WHAT THE TASK REQUIRES -> Both the line below containing "exact hz'B (hB hsub' hω)" and the line containing "rw [Finset.mem_insert, Finset.mem_filter]", along with every line between them, should be repeated exactly; no other line belongs in the answer.

INFORMATION ->
import Summits.CriticalPhenomena.PercolationContinuityZ3.Theorems.PercNearOneGluingNoHeavyLowerTailSahiOneStepUniformMonoB
import HarnessLib

/-!
# One-step scheme: MONO-B survives one non-dominating coordinate

Prover prim-ineq-prove-3 gen 28 (`--supports stmt-CriticalPhenomena-4575`; memo
`run/shared/lean/prim/prim-ineq-prove-3/FINDING-G28-GOOD-PIVOT-REFUTED.md` §6–§7).  No definitions, no sorries.

Gen 21's proof of `(2′)` at uniform density (`…SahiOneStepUniformThreshold`) reduces every pair to an opposite-shifted, `H`-generated pair and
pivots at the dominant coordinate `e`; the `B`-side sign `U_B ≤ 0` (`drift_nonpos_of_dominated`, file `…UniformMonoB`) uses that `e` is dominated
by EVERY other coordinate of the block.  For a density vector that is constant only on `F ∖ {o}` no measure-preserving compression between `e` and `o`
exists, so `e` is dominated by every coordinate except `o`.  This file shows that the `B`-side survives: the sections of `B` at `e` still agree on the
ball `{N_F < t}` (one level lower than in the fully dominated case, `section_sdiff_mem_of_dominated_erase`), and that ball is all the drift sees
(`drift_nonpos_of_dominated_erase`).  (The `A`-side `drift_nonneg_of_dominant` does NOT survive an odd coordinate in general; memo §6 records the
counterexamples and the two single-event statements — L6H‴ and the near-AND-literal pivot lemma — that would complete a one-odd-coordinate theorem.)
-/

noncomputable section

namespace Summit.CriticalPhenomena.PercolationContinuityZ3.Theorems

namespace SahiOneStep

open MeasureTheory
open Literature.Probability.Percolation (DeterminedBy determinedBy_iff)
open Literature.Probability.LatticeModels (prodBernoulli)
open Literature.Probability.Percolation.DecisionTree (ind)
open SahiE3Sections (determinedBy_section_insert determinedBy_section_sdiff)
open scoped Classical

variable {ι : Type*} [Fintype ι]

/-! ## The combinatorial core with one exempt coordinate -/

omit [Fintype ι] in
/-- **MONO-B core with ONE non-dominating coordinate** (prim-ineq-prove-3 gen 28, memo FINDING-G28 §6 L7H).  As `section_sdiff_mem_of_dominated`,
but the pivot `e` need only be dominated by the coordinates `j ∈ F` with `j ≠ o` (one coordinate `o` — e.g. a coordinate of a different density,
for which no measure-preserving compression with `e` exists — is exempt); in exchange the conclusion is asked only on the smaller ball
`#(F ∩ ω) < t`: the witness `z ⊇ ω ∖ {e}` in `H ∖ B` can exceed `ω` inside `F` only at `o`, so `#(F ∩ z) ≤ #(F ∩ ω) + 1 ≤ t < t+1`. [this work] -/
theorem section_sdiff_mem_of_dominated_erase {F : Finset ι} {e : ι} (heF : e ∉ F) (o : ι) {t : ℕ} {B : Set (Set ι)} (hB : IsUpperSet B)
    (hdom : ∀ ω ∈ B, e ∈ ω → ∀ j ∈ F, j ≠ o → j ∉ ω → (ω \ {e}) ∪ {j} ∈ B)
    (hgen : ∀ ω : Set ι, (∀ ω' : Set ι, ω ⊆ ω' → t + 1 ≤ ((insert e F).filter (· ∈ ω')).card → ω' ∈ B) → ω ∈ B)
    {ω : Set ι} (hω : insert e ω ∈ B) (hsmall : (F.filter (· ∈ ω)).card < t) :
    ω \ {e} ∈ B := by
  by_contra hnot
  have hex : ∃ z : Set ι, ω \ {e} ⊆ z ∧ t + 1 ≤ ((insert e F).filter (· ∈ z)).card ∧ z ∉ B := by
    by_contra h
    push Not at h
    exact hnot (hgen _ fun ω' h1 h2 => h ω' h1 h2)
  obtain ⟨z, hsub, hzH, hzB⟩ := hex
  -- `e ∉ z`, for otherwise `insert e ω ⊆ z ∈ B`
  have hez : e ∉ z := by
    intro hez
    refine hzB (hB ?_ hω)
    intro x hx
    rcases hx with rfl | hx
    · exact hez
    · by_cases hxe : x = e
      · exact hxe ▸ hez
      · exact hsub ⟨hx, hxe⟩
  -- `F ∩ z ⊆ ω ∪ {o}`
  have hFz : ∀ j ∈ F, j ≠ o → j ∈ z → j ∈ ω := by
    intro j hjF hjo hjz
    by_contra hjω
    have hje : j ≠ e := fun h => heF (h ▸ hjF)
    -- trade `j` for `e`
    have hz'B : (z \ {j}) ∪ {e} ∉ B := by
      intro hz'B
      have hjz' : j ∉ (z \ {j}) ∪ {e} := by
        rintro (⟨_, hj⟩ | hj)
        · exact hj rfl
        · exact hje hj
      have h := hdom _ hz'B (Or.inr rfl) j hjF hjo hjz'
      have heq : ((z \ {j}) ∪ {e}) \ {e} ∪ {j} = z := by
        ext x
        simp only [Set.mem_union, Set.mem_sdiff, Set.mem_singleton_iff]
        constructor
        · rintro (⟨⟨hx, _⟩ | hx, hxe⟩ | rfl)
          · exact hx
          · exact absurd hx hxe
          · exact hjz
        · intro hx
          by_cases hxj : x = j
          · exact Or.inr hxj
          · exact Or.inl ⟨Or.inl ⟨hx, hxj⟩, fun hxe => hez (hxe ▸ hx)⟩
      rw [heq] at h
      exact hzB h
    have hz'H : t + 1 ≤ ((insert e F).filter (· ∈ (z \ {j}) ∪ {e})).card := by
      have hfe : (insert e F).filter (· ∈ (z \ {j}) ∪ {e}) = insert e (((insert e F).filter (· ∈ z)).erase j) := by
        ext i
        simp only [Finset.mem_filter, Finset.mem_insert, Finset.mem_erase, Set.mem_union, Set.mem_sdiff,
          Set.mem_singleton_iff]
        constructor
        · rintro ⟨hi, ⟨hiz, hij⟩ | hie⟩
          · exact Or.inr ⟨hij, hi, hiz⟩
          · exact Or.inl hie
        · rintro (hie | ⟨hij, hi, hiz⟩)
          · exact ⟨Or.inl hie, Or.inr hie⟩
          · exact ⟨hi, Or.inl ⟨hiz, hij⟩⟩
      have hjmem : j ∈ (insert e F).filter (· ∈ z) := Finset.mem_filter.2 ⟨Finset.mem_insert_of_mem hjF, hjz⟩
      have hemem : e ∉ ((insert e F).filter (· ∈ z)).erase j := fun h => hez (Finset.mem_filter.1 (Finset.mem_of_mem_erase h)).2
      rw [hfe, Finset.card_insert_of_notMem hemem, Finset.card_erase_of_mem hjmem]
      have hpos : 0 < ((insert e F).filter (· ∈ z)).card := Finset.card_pos.2 ⟨j, hjmem⟩
      omega
    have hsub' : insert e ω ⊆ (z \ {j}) ∪ {e} := by
      intro x hx
      rcases hx with rfl | hx
      · exact Or.inr rfl
      · by_cases hxe : x = e
        · exact Or.inr hxe
        · exact Or.inl ⟨hsub ⟨hx, hxe⟩, fun hxj => hjω (hxj ▸ hx)⟩
    exact hz'B (hB hsub' hω)
  -- count: `t+1 ≤ #(insert e F ∩ z) = #(F ∩ z) ≤ #(F ∩ ω) + 1 ≤ t`
  have h1 : ((insert e F).filter (· ∈ z)).card = (F.filter (· ∈ z)).card := by
    rw [Finset.filter_insert, if_neg hez]
  have h2 : (F.filter (· ∈ z)).card ≤ (F.filter (· ∈ ω)).card + 1 :=
    calc (F.filter (· ∈ z)).card ≤ (insert o (F.filter (· ∈ ω))).card :=
          Finset.card_le_card fun j hj => by
            rw [Finset.mem_filter] at hj
            rw [Finset.mem_insert, Finset.mem_filter]
            by_cases hjo : j = o
            · exact Or.inl hjo
            · exact Or.inr ⟨hj.1, hFz j hj.1 hjo hj.2⟩
      _ ≤ (F.filter (· ∈ ω)).card + 1 := Finset.card_insert_le _ _
  omega

omit [Fintype ι] in
/-- Consequently the two sections of `B` at `e` agree on the ball `{N_F < s}` for every `s ≤ t` (one level less than in the fully dominated case). [this work] -/
theorem section_inter_ball_eq_of_dominated_erase {F : Finset ι} {e : ι} (heF : e ∉ F) (o : ι) {t : ℕ} {B : Set (Set ι)} (hB : IsUpperSet B)
    (hdom : ∀ ω ∈ B, e ∈ ω → ∀ j ∈ F, j ≠ o → j ∉ ω → (ω \ {e}) ∪ {j} ∈ B)
    (hgen : ∀ ω : Set ι, (∀ ω' : Set ι, ω ⊆ ω' → t + 1 ≤ ((insert e F).filter (· ∈ ω')).card → ω' ∈ B) → ω ∈ B)
    {s : ℕ} (hs : s ≤ t) :
    {ω : Set ι | insert e ω ∈ B} ∩ {ω : Set ι | (F.filter (· ∈ ω)).card < s} =
      {ω : Set ι | ω \ {e} ∈ B} ∩ {ω : Set ι | (F.filter (· ∈ ω)).card < s} := by
  ext ω
  simp only [Set.mem_inter_iff, Set.mem_setOf_eq]
  constructor
  · rintro ⟨h1, h2⟩
    exact ⟨section_sdiff_mem_of_dominated_erase heF o hB hdom hgen h1 (by omega), h2⟩
  · rintro ⟨h0, h2⟩
    exact ⟨section_sdiff_subset_section_insert hB e h0, h2⟩

/-! ## The drift -/

/-- **MONO-B WITH ONE NON-DOMINATING COORDINATE** (prim-ineq-prove-3 gen 28, memo FINDING-G28 §6 L7H): for the threshold slot
`H = {t+1 ≤ #(insert e F ∩ ω)}` (`e ∉ F`) and an increasing, `insert e F`-determined, `H`-generated event `B` in which the pivot `e` is dominated by
every coordinate of `F` except possibly one coordinate `o`, the ball-conditioned drift `U_B` of the cross-form step lemma is still `≤ 0` — the
drift only sees the sections on the ball `{N_F < t}`, where they agree by `section_inter_ball_eq_of_dominated_erase`.  This is the `B`-side of the
pivot step for density vectors that are constant on `F ∖ {o}` (compressions are available only between coordinates of equal density). [this work] -/
theorem drift_nonpos_of_dominated_erase (p : ι → unitInterval) {F : Finset ι} {e : ι} (heF : e ∉ F) (o : ι) (t : ℕ) {B : Set (Set ι)}
    (hB : IsUpperSet B) (hBF : DeterminedBy B (↑(insert e F) : Set ι))
    (hdom : ∀ ω ∈ B, e ∈ ω → ∀ j ∈ F, j ≠ o → j ∉ ω → (ω \ {e}) ∪ {j} ∈ B)
    (hgen : ∀ ω : Set ι, (∀ ω' : Set ι, ω ⊆ ω' → t + 1 ≤ ((insert e F).filter (· ∈ ω')).card → ω' ∈ B) → ω ∈ B) :
    (1 - (prodBernoulli p).real {ω : Set ι | ω \ {e} ∈ {ω : Set ι | t + 1 ≤ ((insert e F).filter (· ∈ ω)).card}}) *
          ((prodBernoulli p).real {ω : Set ι | insert e ω ∈ B} -
            (prodBernoulli p).real ({ω : Set ι | insert e ω ∈ {ω : Set ι | t + 1 ≤ ((insert e F).filter (· ∈ ω)).card}} ∩
              {ω : Set ι | insert e ω ∈ B}))
        - (1 - (prodBernoulli p).real {ω : Set ι | insert e ω ∈ {ω : Set ι | t + 1 ≤ ((insert e F).filter (· ∈ ω)).card}}) *
          ((prodBernoulli p).real {ω : Set ι | ω \ {e} ∈ B} -
            (prodBernoulli p).real ({ω : Set ι | ω \ {e} ∈ {ω : Set ι | t + 1 ≤ ((insert e F).filter (· ∈ ω)).card}} ∩
              {ω : Set ι | ω \ {e} ∈ B})) ≤ 0 := by
  rw [section_insert_threshold heF, section_sdiff_threshold heF, one_sub_real_threshold, one_sub_real_threshold,
    real_sub_real_threshold_inter, real_sub_real_threshold_inter]
  -- the sections agree below level `t` (and below `t+1`)
  have hcoe : (↑(insert e F) : Set ι) \ {e} = ↑F := by
    ext i
    simp only [Set.mem_sdiff, Finset.coe_insert, Set.mem_insert_iff, Finset.mem_coe, Set.mem_singleton_iff]
    constructor
    · rintro ⟨h | h, hne⟩
      · exact absurd h hne
      · exact h
    · intro h
      exact ⟨Or.inr h, fun hie => heF (hie ▸ h)⟩
  have hB0F : DeterminedBy {ω : Set ι | ω \ {e} ∈ B} (↑F : Set ι) := hcoe ▸ determinedBy_section_sdiff hBF e
  have hB0 : IsUpperSet {ω : Set ι | ω \ {e} ∈ B} := isUpperSet_section_sdiff hB e
  rw [section_inter_ball_eq_of_dominated_erase heF o hB hdom hgen (le_refl t)]
  have h := real_inter_ball_mul_le p F hB0 hB0F t
  linarith


end SahiOneStep

end Summit.CriticalPhenomena.PercolationContinuityZ3.Theorems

OUTPUT FOR THIS TASK ->
    exact hz'B (hB hsub' hω)
  -- count: `t+1 ≤ #(insert e F ∩ z) = #(F ∩ z) ≤ #(F ∩ ω) + 1 ≤ t`
  have h1 : ((insert e F).filter (· ∈ z)).card = (F.filter (· ∈ z)).card := by
    rw [Finset.filter_insert, if_neg hez]
  have h2 : (F.filter (· ∈ z)).card ≤ (F.filter (· ∈ ω)).card + 1 :=
    calc (F.filter (· ∈ z)).card ≤ (insert o (F.filter (· ∈ ω))).card :=
          Finset.card_le_card fun j hj => by
            rw [Finset.mem_filter] at hj
            rw [Finset.mem_insert, Finset.mem_filter]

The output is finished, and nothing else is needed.